[Stored items]

──────────────────────────────

/-!
# BalabanUVNodes ∕ node N19 (NE7) — THE BILL FLAG, PART II: the MOMENT LADDER (`k`-th moment letters, Markov `k = 1` … uniform modulus `k → ∞`, the moment dial), the RELATIVE
# bill flag (flag by the TWO-RUN bill, pay by its mean — no one-run factorisation at all), the Chernoff LOG-DIAL (with an exponential-moment letter the N20 weight side is FREE),
# and LINEARITY (per-block absolute letters ⇒ the mean-count letter, no independence)

Cell `pub-ymgap` (HUMAN RULING D-0062 Track A ∕ D-0149 width seats), WIDTH SEAT `pub-ymgap-dag-n19-w1` (node n19 = NE7, seat 1 of 3), generation g5, CLAIM-3 ∕ INTENT-3.  Route
`Summits/QuantumFields/YangMills/Theses/BalabanUVNodes.lean`, key item K3⁷ `SpineGivenEndpointR13SepCoPH` (stmt-QuantumFields-20544; v5 stub 2 `stub_expansion13H`, conjuncts N19′
`KeyedCoreEdgeHolderD4` ∧ N20 `KeyedRelWeight`); filed `--kind proof --supports … --as helper`.  COUNT-NEUTRAL.  THEOREMS ONLY (0 `def`, 0 `sorry`).  ADDITIVE — imports this seat's g5
`…Theorems.BalabanUVNodesN19BillFlag` (CLAIM-1: `relWeightBound_flag_of_meanLetters`, `sum_filter_le_of_expMomentLetter`, `core_of_classFactorisation_jointBill`, `mem_sdiff_flag_iff`;
through it p613310∕p618673 `core_of_core_cross ∕ core_cross_of_core`, dag-n19-e's `core_of_subset`, the tree's `Core ∕ HybridNE7 ∕ hybridNE7_noShell ∕ RelWeightBound`) ONLY; modifies nothing.

WHY.  CLAIM-1 priced the bill flag by the FIRST moment (Markov: a square root lost against the uniform modulus) or an exponential moment (Chernoff, weight `M e^{−θS}` left as a
condition), and stated the bill as a ONE-RUN factorisation bill although its own reading (ii) says the summable bill is the two-run RELATIVE one.  THIS FILE supplies the three
missing rungs.
* §1 [folklore] ★ `pow_mul_sum_filter_le` (`k`-th moment Markov: `S^k·Σ_{S<φ} a ≤ Σ φ^k·a`) · `sum_filter_le_of_momentLetter` · ★ `relWeightBound_flag_of_momentLetters` (N20's face
  `{S < φ} (m∕S^k)` from `k`-th MOMENT letters; `k = 2` on a centred bill is Chebyshev) · `momentDial_eq` (`S^{k+1} = m·vol ⇒ m∕S^k = S∕vol`) · `exists_momentDial`
  (`S := (m·vol)^{1∕(k+1)}`) · ★★ `hybridNE7_billFlag_of_momentBill` (the complete binder list paid by a `k`-th moment of the bill; at the moment dial weight = radius =
  `(m_K∕vol^k)^{1∕(k+1)}` — the ladder from Markov's `√(μ∕vol)` (`k = 1`) towards the uniform modulus (`k → ∞`)).
* §2 [folklore] ★★★ `hybridNE7_relBillFlag_of_meanRelBill` — THE RELATIVE BILL FLAG: young factors matched (`Core … ∅ m_A m_B r`, `m_A > 0`), per level ONE constant `C_K` and a
  CLASS-DEPENDENT two-run relative bill `u(τ) ≥ 0` with `e^{C_K − u}·(A·m_B) ≤ B·m_A ≤ e^{C_K + u}·(A·m_B)`, MEAN letters for `u` under both runs, a Markov dial ⇒
  `HybridNE7 … {S < u} (μ∕S) 0 0 0 (S∕vol + r)` (p618673 `core_of_core_cross` BY NAME) — no one-run factorisation, no old scalar, no uniform modulus · `relBill_uniform_of_core` (converse
  bookkeeping: a `Core` proof delivers the relative letter with the UNIFORM bill `vol·(δ + r)` — p613310 `core_cross_of_core` BY NAME).
* §3 [folklore] `logDial_weight_eq` (`M·e^{−θS} = 1∕(K+2)^2` at `S := (log M + 2 log (K+2))∕θ`) · `summable_logDial_weight` · ★★ `hybridNE7_billFlag_logDial` — with EXPONENTIAL-MOMENT
  letters (`θ_K > 0`, `M_K ≥ 1`) the log-dial makes N20's weight `1∕(K+2)^2` WHATEVER the letters; the one condition left is the radius `Σ_K (r_K + (log M_K + 2 log (K+2))∕(θ_K vol)) < ∞`
  — by Jensen `log M_K∕θ_K ≥` the mean bill, paid WITHOUT Markov's square root.
* §4 [folklore] `card_loud_eq_sum_indicator` · ★★ `meanCount_le_of_perBlockLetters` — per-BLOCK ABSOLUTE letters (`Σ_{τ : b ∈ L τ} a ≤ p_b·Σ_T a`, the SHAPE of a per-cube
  large-field bound such as [LF-II] (1.89)) ⇒ the MEAN-COUNT letter `Σ_T |L τ|·a ≤ (Σ_b p_b)·Σ_T a` that p623522's `hybridNE7_countFlag_of_meanCount` consumes — LINEARITY
  (`Finset.sum_comm`), no independence, no joint law, no large deviation.
READINGS (located; nothing proposed).  (i) Which moment of the (relative) LR bill a proof controls decides the exchange rate between bill and radius: first moment ⇒ square root;
`k`-th ⇒ `(k+1)`-st root of `m_k∕vol^k`; exponential ⇒ linear (+ `log K∕θ_K`).  (ii) The relative form is the one to aim letters at: it is implied by any `Core` proof (§2 converse)
and asks of the two runs only a jointly summable MEAN relative bill after the dial's root.  (iii) Nothing here is Bałaban's; no letter is claimed for the d = 4 densities.

HONEST FRAMING.  Finite-sum ∕ elementary real-series bookkeeping [folklore] over the tree's SHAPES (`Core`, `RelWeightBound`, `HybridNE7`); every factorisation ∕ relative ∕ moment
letter is a HYPOTHESIS; nothing of Bałaban's is asserted or instantiated; no estimate of the programme is proved.  NE7 ∕ NE7b NOT PRINTED as two-run statements for d = 4 ∕ NOT
proved; N19 ∕ N20 NOT discharged; K3⁷ OPEN, not claimed, v5 untouched; counts UNMOVED (typed 28∕28 · discharged 5∕27, A 5∕28).  Everything below is PROVED (0 `sorry`, 0 named
facts, standard axioms); no decl carries a cite tag.  One finite four-torus programme at fixed ε — NOT ℝ⁴, NOT infinite volume, NOT OS, NOT a mass gap, NOT the Clay problem (R4
closes the conditional finite-𝕋⁴ rung `BalabanLadder.UV` only).
-/

noncomputable section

──────────────────────────────

# WHAT THE TASK REQUIRES
Write out the entries in full, exactly as given.

# ANSWER SECTION
/-!
# BalabanUVNodes ∕ node N19 (NE7) — THE BILL FLAG, PART II: the MOMENT LADDER (`k`-th moment letters, Markov `k = 1` … uniform modulus `k → ∞`, the moment dial), the RELATIVE
# bill flag (flag by the TWO-RUN bill, pay by its mean — no one-run factorisation at all), the Chernoff LOG-DIAL (with an exponential-moment letter the N20 weight side is FREE),
# and LINEARITY (per-block absolute letters ⇒ the mean-count letter, no independence)

Cell `pub-ymgap` (HUMAN RULING D-0062 Track A ∕ D-0149 width seats), WIDTH SEAT `pub-ymgap-dag-n19-w1` (node n19 = NE7, seat 1 of 3), generation g5, CLAIM-3 ∕ INTENT-3.  Route
`Summits/QuantumFields/YangMills/Theses/BalabanUVNodes.lean`, key item K3⁷ `SpineGivenEndpointR13SepCoPH` (stmt-QuantumFields-20544; v5 stub 2 `stub_expansion13H`, conjuncts N19′
`KeyedCoreEdgeHolderD4` ∧ N20 `KeyedRelWeight`); filed `--kind proof --supports … --as helper`.  COUNT-NEUTRAL.  THEOREMS ONLY (0 `def`, 0 `sorry`).  ADDITIVE — imports this seat's g5
`…Theorems.BalabanUVNodesN19BillFlag` (CLAIM-1: `relWeightBound_flag_of_meanLetters`, `sum_filter_le_of_expMomentLetter`, `core_of_classFactorisation_jointBill`, `mem_sdiff_flag_iff`;
through it p613310∕p618673 `core_of_core_cross ∕ core_cross_of_core`, dag-n19-e's `core_of_subset`, the tree's `Core ∕ HybridNE7 ∕ hybridNE7_noShell ∕ RelWeightBound`) ONLY; modifies nothing.

WHY.  CLAIM-1 priced the bill flag by the FIRST moment (Markov: a square root lost against the uniform modulus) or an exponential moment (Chernoff, weight `M e^{−θS}` left as a
condition), and stated the bill as a ONE-RUN factorisation bill although its own reading (ii) says the summable bill is the two-run RELATIVE one.  THIS FILE supplies the three
missing rungs.
* §1 [folklore] ★ `pow_mul_sum_filter_le` (`k`-th moment Markov: `S^k·Σ_{S<φ} a ≤ Σ φ^k·a`) · `sum_filter_le_of_momentLetter` · ★ `relWeightBound_flag_of_momentLetters` (N20's face
  `{S < φ} (m∕S^k)` from `k`-th MOMENT letters; `k = 2` on a centred bill is Chebyshev) · `momentDial_eq` (`S^{k+1} = m·vol ⇒ m∕S^k = S∕vol`) · `exists_momentDial`
  (`S := (m·vol)^{1∕(k+1)}`) · ★★ `hybridNE7_billFlag_of_momentBill` (the complete binder list paid by a `k`-th moment of the bill; at the moment dial weight = radius =
  `(m_K∕vol^k)^{1∕(k+1)}` — the ladder from Markov's `√(μ∕vol)` (`k = 1`) towards the uniform modulus (`k → ∞`)).
* §2 [folklore] ★★★ `hybridNE7_relBillFlag_of_meanRelBill` — THE RELATIVE BILL FLAG: young factors matched (`Core … ∅ m_A m_B r`, `m_A > 0`), per level ONE constant `C_K` and a
  CLASS-DEPENDENT two-run relative bill `u(τ) ≥ 0` with `e^{C_K − u}·(A·m_B) ≤ B·m_A ≤ e^{C_K + u}·(A·m_B)`, MEAN letters for `u` under both runs, a Markov dial ⇒
  `HybridNE7 … {S < u} (μ∕S) 0 0 0 (S∕vol + r)` (p618673 `core_of_core_cross` BY NAME) — no one-run factorisation, no old scalar, no uniform modulus · `relBill_uniform_of_core` (converse
  bookkeeping: a `Core` proof delivers the relative letter with the UNIFORM bill `vol·(δ + r)` — p613310 `core_cross_of_core` BY NAME).
* §3 [folklore] `logDial_weight_eq` (`M·e^{−θS} = 1∕(K+2)^2` at `S := (log M + 2 log (K+2))∕θ`) · `summable_logDial_weight` · ★★ `hybridNE7_billFlag_logDial` — with EXPONENTIAL-MOMENT
  letters (`θ_K > 0`, `M_K ≥ 1`) the log-dial makes N20's weight `1∕(K+2)^2` WHATEVER the letters; the one condition left is the radius `Σ_K (r_K + (log M_K + 2 log (K+2))∕(θ_K vol)) < ∞`
  — by Jensen `log M_K∕θ_K ≥` the mean bill, paid WITHOUT Markov's square root.
* §4 [folklore] `card_loud_eq_sum_indicator` · ★★ `meanCount_le_of_perBlockLetters` — per-BLOCK ABSOLUTE letters (`Σ_{τ : b ∈ L τ} a ≤ p_b·Σ_T a`, the SHAPE of a per-cube
  large-field bound such as [LF-II] (1.89)) ⇒ the MEAN-COUNT letter `Σ_T |L τ|·a ≤ (Σ_b p_b)·Σ_T a` that p623522's `hybridNE7_countFlag_of_meanCount` consumes — LINEARITY
  (`Finset.sum_comm`), no independence, no joint law, no large deviation.
READINGS (located; nothing proposed).  (i) Which moment of the (relative) LR bill a proof controls decides the exchange rate between bill and radius: first moment ⇒ square root;
`k`-th ⇒ `(k+1)`-st root of `m_k∕vol^k`; exponential ⇒ linear (+ `log K∕θ_K`).  (ii) The relative form is the one to aim letters at: it is implied by any `Core` proof (§2 converse)
and asks of the two runs only a jointly summable MEAN relative bill after the dial's root.  (iii) Nothing here is Bałaban's; no letter is claimed for the d = 4 densities.

HONEST FRAMING.  Finite-sum ∕ elementary real-series bookkeeping [folklore] over the tree's SHAPES (`Core`, `RelWeightBound`, `HybridNE7`); every factorisation ∕ relative ∕ moment
letter is a HYPOTHESIS; nothing of Bałaban's is asserted or instantiated; no estimate of the programme is proved.  NE7 ∕ NE7b NOT PRINTED as two-run statements for d = 4 ∕ NOT
proved; N19 ∕ N20 NOT discharged; K3⁷ OPEN, not claimed, v5 untouched; counts UNMOVED (typed 28∕28 · discharged 5∕27, A 5∕28).  Everything below is PROVED (0 `sorry`, 0 named
facts, standard axioms); no decl carries a cite tag.  One finite four-torus programme at fixed ε — NOT ℝ⁴, NOT infinite volume, NOT OS, NOT a mass gap, NOT the Clay problem (R4
closes the conditional finite-𝕋⁴ rung `BalabanLadder.UV` only).
-/

noncomputable section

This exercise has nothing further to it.